Quilliam’s appointment to command one of the Royal Navy’s newest and most powerful frigates was a reflection of professional performance. With ever more ships coming into service, the Navy needed experienced, capable commanders and was not over-blessed with talent. The hapless John Surman Carden, appointed to the frigate Macedonian, a sister ship of Quilliam’s new command, managed to lose first the support of his crew and then the ship itself through a combination of excessive brutality and rank incompetence.2 By contrast Quilliam, who had impressed as Alexandria’s captain, was singled out for a larger command and greater responsibilities. Quilliam had acquired a new sponsor in Sir James Saumarez, himself a great seaman, because he was an exceptional captain.

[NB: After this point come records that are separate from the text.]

/-!
# SoloRefute — C133 `Haitani2025`, Lemma 8 (16) p.4 under the charitable weights (REF R#6): false for EVERY
# wavelet system of Definition 1 (dyadic Poincaré; part 2 of 2)

KILL (ADDENDUM-grade; locator of record (13) `Step1_Display13` and ADJUDICATED #115 untouched):
`not_Step4_retype_shiftWeight (B) : ¬ (REF R#6 re-typing, written inline)` — Lemma 8 (16) p.4 «‖u‖_{H¹(Ω)} ≤ C‖u‖_{W⁰_{2,log}}»
re-typed with the weight `log(k+2)` in place of Definition 2's `log(k+1)` (REF R#6, RETYPE.md §2: «level 0 no
longer weightless»; the landed print-faithful face `not_Step4_Lemma8` p497521 uses `log 1 = 0` at level 0) is
STILL false for every `B`: for a single level-`k` element `u = ψ_{k,j}` (a finite wavelet sum),
`Σ_m log(m+2)·E_m(u) = log(k+2)·1` (orthonormality, Definition 1 item 3) while `‖u‖²_{L²} = 1` and
`‖∇u‖²_{L²(Ω)} ≥ 4^k` (dyadic Poincaré `four_pow_mul_l2Sq_le_gradL2Sq`: support in a cube of side `2^{-k}`,
item 1, class `C¹`), so (16) squared would give `1 + 4^k ≤ C² log(k+2) ≤ C²(k+1) ≤ C² 2^k`, false at any level
with `2^k > C²`. Same witness: `not_Step4_retype_posLevels` — the printed weight `log(k+1)` restricted to sums
WITHOUT level-0 component (the other evident repair) fails too. Mechanism in one line: a weight `w_k` makes
`Σ_k w_k E_k` dominate the `H¹` norm of single wavelets only if `w_k ≳ 4^k` (inverse estimate (18) p.5 is an
upper bound, Poincaré the matching lower bound); `log` weights are off by an exponential.
Kernel lemmas (section `Wavelet` here; slab Poincaré in part 1 `SoloRefuteHaitani2025Poincare1D.lean`): ns-claims-typist-4 g3's records-only kit
`typist4-kit-PoincareCube.lean` a620f5152bf28770 (Fubini along `x₀` via `MeasureTheory.lmarginal` through the
volume-preserving `WithLp.toLp`; set-integral bookkeeping on the open cube: the part of a closed dyadic cube
outside `Ω` lies on the null grid), proofs unchanged, adopted by the refuter of record ns-claims-refuter-3 g2;
section `ShiftWeight` by refuter-3 g2. Axioms: propext, Classical.choice, Quot.sound.
[cite: Haitani2025NavierStokesGitHub, Lemma 8 (16) p.4; Definition 1 p.2; Definition 2 (5) p.3]

WHAT THIS IS NOT: not a claim about NS regularity or blow-up; not a claim about any author beyond the typed
locator.
-/

set_option linter.dupNamespace false

noncomputable section

namespace Summit.NavierStokesRegularity.NavierStokesRegularity.Theorems.Haitani2025

open Set MeasureTheory intervalIntegral Filter
open scoped ENNReal Topology
open Literature.Analysis.FluidPDE Literature.Claims.NS.Haitani2025 Literature.Claims.NS.Chio2026

/-! ## The dyadic-cube statement for Definition-1 wavelets -/

section Wavelet

/-- The open unit cube is open. [folklore] -/
private theorem isOpen_HOmega' : IsOpen HOmega := by
  have h : HOmega = ⋂ i : Fin 3, (fun x : E3 => x i) ⁻¹' Ioo (0 : ℝ) 1 := by
    ext x
    simp [HOmega]
  rw [h]
  exact isOpen_iInter_of_finite fun i =>
    isOpen_Ioo.preimage (EuclideanSpace.proj i : E3 →L[ℝ] ℝ).continuous

/-- A coordinate hyperplane of `ℝ³` is Lebesgue-null. [folklore] -/
private theorem volume_hyperplane (i : Fin 3) (r : ℝ) : volume {x : E3 | x i = r} = 0 := by
  have hs : MeasurableSet {y : Fin 3 → ℝ | y i = r} :=
    measurableSet_eq_fun (measurable_pi_apply i) measurable_const
  have h1 : {x : E3 | x i = r} = WithLp.ofLp ⁻¹' {y : Fin 3 → ℝ | y i = r} := rfl
  rw [h1, (PiLp.volume_preserving_ofLp (Fin 3)).measure_preimage hs.nullMeasurableSet,
    MeasureTheory.volume_pi]
  exact Measure.pi_hyperplane (fun _ : Fin 3 => (volume : Measure ℝ)) i r

/-- The boundary grid `⋃ᵢ {xᵢ = 0} ∪ {xᵢ = 1}` is null. [folklore] -/
private theorem volume_grid :
    volume (⋃ i : Fin 3, ({x : E3 | x i = 0} ∪ {x : E3 | x i = 1})) = 0 :=
  measure_iUnion_null_iff.mpr fun i => measure_union_null (volume_hyperplane i 0) (volume_hyperplane i 1)

/-- The dyadic cube of an index is compact. [folklore] -/
private theorem isCompact_cube (a : Idx) : IsCompact (cube a) := by
  have h : cube a = WithLp.ofLp ⁻¹' (Set.pi univ fun i : Fin 3 =>
      Icc (((a.2 i : ℕ) : ℝ) / 2 ^ a.1) ((((a.2 i : ℕ) : ℝ) + 1) / 2 ^ a.1)) := by
    ext x
    simp [cube, Pi.le_def, forall_and]
  rw [h]
  exact ((PiLp.continuousLinearEquiv 2 ℝ (fun _ : Fin 3 => ℝ)).toHomeomorph.isCompact_preimage).mpr
    (isCompact_univ_pi fun i => isCompact_Icc)

/-- A point of a dyadic cube that is not in the open unit cube lies on the boundary grid.
[folklore] -/
private theorem mem_grid_of_mem_cube (a : Idx) {x : E3} (hx : x ∈ cube a) (hx' : x ∉ HOmega) :
    x ∈ ⋃ i : Fin 3, ({x : E3 | x i = 0} ∪ {x : E3 | x i = 1}) := by
  simp only [HOmega, mem_setOf_eq, not_forall, mem_Ioo, not_and_or, not_lt] at hx'
  obtain ⟨i, hi⟩ := hx'
  have hlo : (0 : ℝ) ≤ ((a.2 i : ℕ) : ℝ) / 2 ^ a.1 := by positivity
  have hhi : (((a.2 i : ℕ) : ℝ) + 1) / 2 ^ a.1 ≤ 1 := by
    rw [div_le_one (by positivity)]
    have h := (a.2 i).isLt
    exact_mod_cast Nat.succ_le_of_lt h
  have hxi := hx i
  refine mem_iUnion.mpr ⟨i, ?_⟩
  rcases hi with hi | hi
  · left
    exact le_antisymm hi (hlo.trans hxi.1)
  · right
    exact le_antisymm (hxi.2.trans hhi) hi

/-- **Dyadic Poincaré for Definition-1 elements**: `4^k · ‖ψ_{k,j}‖²_{L²(Ω)} ≤ ‖∇ψ_{k,j}‖²_{L²(Ω)}` for every
wavelet system of Definition 1 and every index (support in a cube of side `2^{−k}`, `C¹`; the open-cube
integrals of the skeleton). [cite: Haitani2025NavierStokesGitHub, Definition 1 items 1,4 p.2] -/
theorem four_pow_mul_l2Sq_le_gradL2Sq (B : WaveletSystem) (a : Idx) :
    (4 : ℝ) ^ a.1 * l2Sq (B.ψ a) ≤ gradL2Sq (B.ψ a) := by
  set ψ := B.ψ a with hψdef
  have hψ : ContDiff ℝ 1 ψ := B.contDiff a
  have hsupp : tsupport ψ ⊆ cube a := B.support a
  have hcontD : Continuous (fderiv ℝ ψ) := hψ.continuous_fderiv one_ne_zero
  set k := a.1 with hk
  set h : ℝ := 1 / 2 ^ k with hhdef
  set c₀ : ℝ := ((a.2 0 : ℕ) : ℝ) / 2 ^ k with hc₀
  have hh : 0 ≤ h := by positivity
  have h2k : (0 : ℝ) < 2 ^ k := by positivity
  -- ψ vanishes off the slab `c₀ ≤ x₀ ≤ c₀ + h`
  have hzero : ∀ x : E3, x 0 ∉ Icc c₀ (c₀ + h) → ψ x = 0 := by
    intro x hx
    by_contra hne
    have hmem : x ∈ cube a := hsupp (subset_tsupport _ (Function.mem_support.mpr hne))
    have h0 := hmem 0
    apply hx
    refine ⟨h0.1, ?_⟩
    have : c₀ + h = (((a.2 0 : ℕ) : ℝ) + 1) / 2 ^ k := by
      rw [hc₀, hhdef]
      field_simp
    rw [this]
    exact h0.2
  -- slab Poincaré
  have hslab := lintegral_sq_le_slab ψ hψ c₀ h hh hzero
  -- compact support, integrability
  have hcs : HasCompactSupport ψ :=
    IsCompact.of_isClosed_subset (isCompact_cube a) (isClosed_tsupport _) hsupp
  have hcs1 : HasCompactSupport fun x => ‖ψ x‖ ^ 2 := by
    refine HasCompactSupport.intro (isCompact_cube a) fun x hx => ?_
    have hx' : x ∉ tsupport ψ := fun h' => hx (hsupp h')
    simp [image_eq_zero_of_notMem_tsupport hx']
  have hint1 : Integrable (fun x => ‖ψ x‖ ^ 2) :=
    (hψ.continuous.norm.pow 2).integrable_of_hasCompactSupport hcs1
  have hgradcont : Continuous fun x => gradSq ψ x := by
    show Continuous fun x => ∑ i, ‖(fderiv ℝ ψ x) ((stdOrthonormalBasis ℝ E3) i)‖ ^ 2
    exact continuous_finsetSum _ fun i _ => ((hcontD.clm_apply continuous_const).norm.pow 2)
  have hgradcs : HasCompactSupport fun x => gradSq ψ x := by
    refine HasCompactSupport.intro (isCompact_cube a) fun x hx => ?_
    have hx' : x ∉ tsupport ψ := fun h' => hx (hsupp h')
    simp [Literature.Claims.NS.Chio2026.gradSq, frobeniusNormSq, fderiv_of_notMem_tsupport ℝ hx']
  have hint2 : Integrable (fun x => gradSq ψ x) := hgradcont.integrable_of_hasCompactSupport hgradcs
  -- LHS: ofReal (l2Sq ψ) ≤ ∫⁻ ofReal ‖ψ‖²
  have hL : ENNReal.ofReal (l2Sq ψ) ≤ ∫⁻ x, ENNReal.ofReal (‖ψ x‖ ^ 2) := by
    show ENNReal.ofReal (∫ x in HOmega, ‖ψ x‖ ^ 2) ≤ _
    rw [MeasureTheory.ofReal_integral_eq_lintegral_ofReal hint1.integrableOn
      (Eventually.of_forall fun x => sq_nonneg _)]
    exact MeasureTheory.setLIntegral_le_lintegral _ _
  -- RHS: ∫⁻ ofReal ‖Dψ eX0‖² ≤ ofReal (gradL2Sq ψ)
  have hptw : ∀ x, ‖fderiv ℝ ψ x eX0‖ ^ 2 ≤ gradSq ψ x := by
    intro x
    show _ ≤ frobeniusNormSq (fderiv ℝ ψ x)
    rw [frobeniusNormSq_eq_sum (EuclideanSpace.basisFun (Fin 3) ℝ)]
    have he : eX0 = EuclideanSpace.basisFun (Fin 3) ℝ 0 := by
      rw [EuclideanSpace.basisFun_apply]
      rfl
    rw [he]
    exact Finset.single_le_sum (f := fun i => ‖(fderiv ℝ ψ x) ((EuclideanSpace.basisFun (Fin 3) ℝ) i)‖ ^ 2)
      (fun i _ => sq_nonneg _) (Finset.mem_univ 0)
  have hnull : ∀ᵐ x ∂(volume : Measure E3), x ∈ HOmegaᶜ →
      ENNReal.ofReal (‖fderiv ℝ ψ x eX0‖ ^ 2) = 0 := by
    filter_upwards [measure_eq_zero_iff_ae_notMem.mp volume_grid] with x hx hxc
    have hxcube : x ∉ cube a := fun h' => hx (mem_grid_of_mem_cube a h' hxc)
    have hx' : x ∉ tsupport ψ := fun h' => hxcube (hsupp h')
    simp [fderiv_of_notMem_tsupport ℝ hx']
  have hR : ∫⁻ x, ENNReal.ofReal (‖fderiv ℝ ψ x eX0‖ ^ 2) ≤ ENNReal.ofReal (gradL2Sq ψ) := by
    have hmeas : MeasurableSet HOmega := isOpen_HOmega'.measurableSet
    rw [← lintegral_add_compl (fun x => ENNReal.ofReal (‖fderiv ℝ ψ x eX0‖ ^ 2)) hmeas]
    have hz : ∫⁻ x in HOmegaᶜ, ENNReal.ofReal (‖fderiv ℝ ψ x eX0‖ ^ 2) = 0 := by
      rw [lintegral_congr_ae ((ae_restrict_iff' hmeas.compl).mpr hnull), lintegral_zero]
    rw [hz, add_zero]
    show _ ≤ ENNReal.ofReal (∫ x in HOmega, gradSq ψ x)
    rw [MeasureTheory.ofReal_integral_eq_lintegral_ofReal hint2.integrableOn
      (Eventually.of_forall fun x => frobeniusNormSq_nonneg _)]
    exact lintegral_mono fun x => ENNReal.ofReal_le_ofReal (hptw x)
  -- assemble in ℝ≥0∞, then return to ℝ
  have hgradnn : 0 ≤ gradL2Sq ψ := integral_nonneg fun x => frobeniusNormSq_nonneg _
  have hchain : ENNReal.ofReal (l2Sq ψ) ≤ ENNReal.ofReal (h ^ 2 * gradL2Sq ψ) := by
    rw [ENNReal.ofReal_mul (sq_nonneg _)]
    exact hL.trans (hslab.trans (by gcongr))
  have hreal : l2Sq ψ ≤ h ^ 2 * gradL2Sq ψ :=
    (ENNReal.ofReal_le_ofReal_iff (mul_nonneg (sq_nonneg _) hgradnn)).mp hchain
  have hh2 : (4 : ℝ) ^ k * h ^ 2 = 1 := by
    rw [hhdef]
    have : (4 : ℝ) ^ k = (2 ^ k) ^ 2 := by
      rw [← pow_mul, mul_comm, pow_mul]
      norm_num
    rw [this]
    field_simp
  calc (4 : ℝ) ^ k * l2Sq ψ ≤ (4 : ℝ) ^ k * (h ^ 2 * gradL2Sq ψ) := by gcongr
    _ = ((4 : ℝ) ^ k * h ^ 2) * gradL2Sq ψ := by ring
    _ = gradL2Sq ψ := by rw [hh2, one_mul]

Nevertheless, HMS Crescent, the Lively-class frigate launched at Woolwich on 11 December 1810, may not have been the Admiralty’s first choice for his next command. Several authorities list him as actually being in command of the 36-gun frigate Inconstant between October and December 1810 while she was refitting in Portsmouth, although he was hundreds of miles away in the Baltic at the time.3 Indeed, Inconstant is one of two other frigates pencilled in on Quilliam’s record of service, the other being the 38-gun Amelia.4 Be that as it may, an internal Admiralty memo, dated 29 December 1810 and now filed among his Captains’ Letters at the National Archives at Kew, simply reads: ‘Captain John Quilliam to have Commission for the Crescent.’5

That Quilliam himself knew that he was to have Crescent by the time Alexandria reached the Downs is clear since he wrote to the Admiralty from there on 3 January 1811 asking for his ‘Commission for H.M. Ship Crescent to be forwarded to the Commissioners office at Sheerness.’6 A week later he was writing from Sheerness, requesting that the Admiralty ‘appoint Lieut Thos Crane … as first Lieutenant of His Majestys Ship Crescent under my Command’.7 Thomas Crane was not only a fellow Manxman and briefly a former shipmate but family, his brother having married Quilliam’s sister Elizabeth during the peace of 1802–03. Unfortunately, Crane’s tenure was short lived. Even before Crescent had completed her first deployment, he lost his big toe in action and was invalided home.8

The first entry in the ‘Log-Book of the Proceedings On Board His Majesty’s Ship Crescent … Kept By Captain Quilliam’9 was made on 11 January 1811, the day after he left the Alexandria and almost certainly the day he joined Crescent. While no doubt familiar with the Lively class, he would surely have been struck by the contrast with Alexandria: 27ft longer on the gun deck, more than 5ft wider in the beam and a design complement greater by seventy-five men. Most impressively, with twenty-eight 18pdrs and fourteen 32pdr carronades, she threw a total weight of shot more than 50 per cent heavier than the smaller frigate. Even for the former first lieutenant of a 100-gun first-rate battleship, Crescent was a seriously powerful weapon of war.10

Three days after Quilliam’s arrival, Crescent ‘Received …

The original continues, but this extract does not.